Затем вождь занялся классиками. Известный тезис Маркса из статьи «Святой Макс», в которой классик написал, что у буржуазии есть «свой язык» и что этот язык «есть продукт буржуазии», поскольку он проникнут духом меркантилизма и купли-продажи, Сталин противопоставил другому тезису из той же работы о том, что концентрация диалектов в единый национальный язык обусловлена экономической и политической концентрацией. (Напомню, что «концентрация диалектов» и, по Марру, означала процесс их «схождения» в единый язык.) Следовательно, продолжал Сталин, Маркс никогда не признавал «язык буржуазии» полноценным языком: «Маркс просто хотел сказать, что буржуа загадили единый национальный язык своим торгашеским лексиконом, что буржуа, стало быть, имеет свой торгашеский жаргон»[443]

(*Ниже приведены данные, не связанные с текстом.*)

import Summits.HubbardSuperconductivity.HubbardSuperconductivity.Theorems.AnisotropyChordTransferFibre3FinXBSym

/-!
# Route `AnisotropyChord` / H0 rotor rung: FIN exact-block row-`N₁` certificate at `L = 21` — cell facts, part `p`

Kernel facts `xbCellAny 21 (49/50) la lb c = true` (via the symmetric-table evaluator `xbCellAnyW` of `…FinXBSym`: `rw [← xbCellAnyW_eq]; decide +kernel`, zero data) for 3 λ-cells of the per-`L` cover
(`…FinXBCover.xbCheck`; cell design: p3 g5 scratch `xb_design.py`, float mirror `xb_mirror.py`); assembled in `…FinXBTwentyOne`.
Prover seat `hubbard-h0-rotor-p3` g5; helper for piece A = stmt-HubbardSuperconductivity-23918 of rung 19089 (`--supports`, helper class).
WHAT THIS IS NOT: nothing here proves superconductivity in the Hubbard model (rotor TARGET as worded stays FALSE, g15 verdict); kernel facts for the FIN certificate of ONE hypothesis (row `N₁`) of ONE conditional reduction.  Tree imports only; no sorry, no new axioms.
-/

set_option linter.dupNamespace false

namespace Summit.HubbardSuperconductivity.HubbardSuperconductivity.Theorems.AnisotropyChord.Transfer.Fibre3

namespace FinXB

set_option maxHeartbeats 4000000 in
/-- kernel fact: cell 60 at `L = 21` (certified, c = (1/2 : ℚ)). [folklore] -/
theorem xb21_60 : xbCellAny 21 (49/50 : ℚ) 1931696860247584 2047598671862440 (1/2 : ℚ) = true := by
  rw [← xbCellAnyW_eq]
  decide +kernel

set_option maxHeartbeats 4000000 in
/-- kernel fact: cell 61 at `L = 21` (certified, c = (1/2 : ℚ)). [folklore] -/
theorem xb21_61 : xbCellAny 21 (49/50 : ℚ) 2047598671862440 2170454592174187 (1/2 : ℚ) = true := by
  rw [← xbCellAnyW_eq]
  decide +kernel

set_option maxHeartbeats 4000000 in
/-- kernel fact: cell 62 at `L = 21` (certified, c = (1/2 : ℚ)). [folklore] -/
theorem xb21_62 : xbCellAny 21 (49/50 : ℚ) 2170454592174187 2300681867704639 (1/2 : ℚ) = true := by
  rw [← xbCellAnyW_eq]
  decide +kernel

end FinXB

end Summit.HubbardSuperconductivity.HubbardSuperconductivity.Theorems.AnisotropyChord.Transfer.Fibre3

. Вот так-то!Затем наступила очередь Энгельса: «Ссылаются на Энгельса (имеется в виду Чемоданов. — Б.И.)
, цитируют из брошюры „Положение рабочего класса в Англии“ слова Энгельса о том, что „…английский рабочий класс с течением времени стал совсем другим народом, чем английская буржуазия“, что „рабочие говорят на другом диалекте, имеют другие идеи и представления, другие нравы и нравственные принципы, другую религию и политику, чем буржуазия“. На основании этой цитаты некоторые товарищи делают вывод, что Энгельс отрицал необходимость общенародного национального языка, что он стоял, стало быть, за „классовость“ языка. Правда, Энгельс говорит здесь не об языке, а о диалекте, вполне понимая, что диалект, как ответвление от национального языка, не может заменить национального языка. Но эти товарищи (было: „цитирующий товарищ“. — Б.И.), видимо, не очень сочувствуют наличию разницы между языком и диалектом…» После многоточия шла вычеркнутая позже фраза: «Ему теперь не до этого»[444]. Что имел в виду Сталин, можно только гадать. Указав, что цитата Энгельса приведена автором (Чемодановым) «не к месту», Сталин решительно отделил язык от идей, нравственных и религиозный представлений, от принципов, которые «у буржуа и пролетариата прямо противоположные».Так же как он расправлялся с цитатами оппонентов, извлеченными из работ Маркса, Сталин теперь опровергает и их трактовку произведений Энгельса: «Но при чем здесь язык? Цитирующий товарищ попал впросак потому, что цитирует Энгельса не как марксист, а как начетчик». Но затем он зачеркнул эту излюбленную словесную фигуру и поверх нее написал: «Разве наличие классовых противоречий в обществе может служить доводом в пользу „классовости“ языка или против необходимости единого национального языка? Марксизм говорит, что общность языка является одним из важнейших признаков нации, хорошо зная при этом, что внутри нации имеются классовые противоречия. Признают упомянутые товарищи этот марксистский тезис? (или не признают?)»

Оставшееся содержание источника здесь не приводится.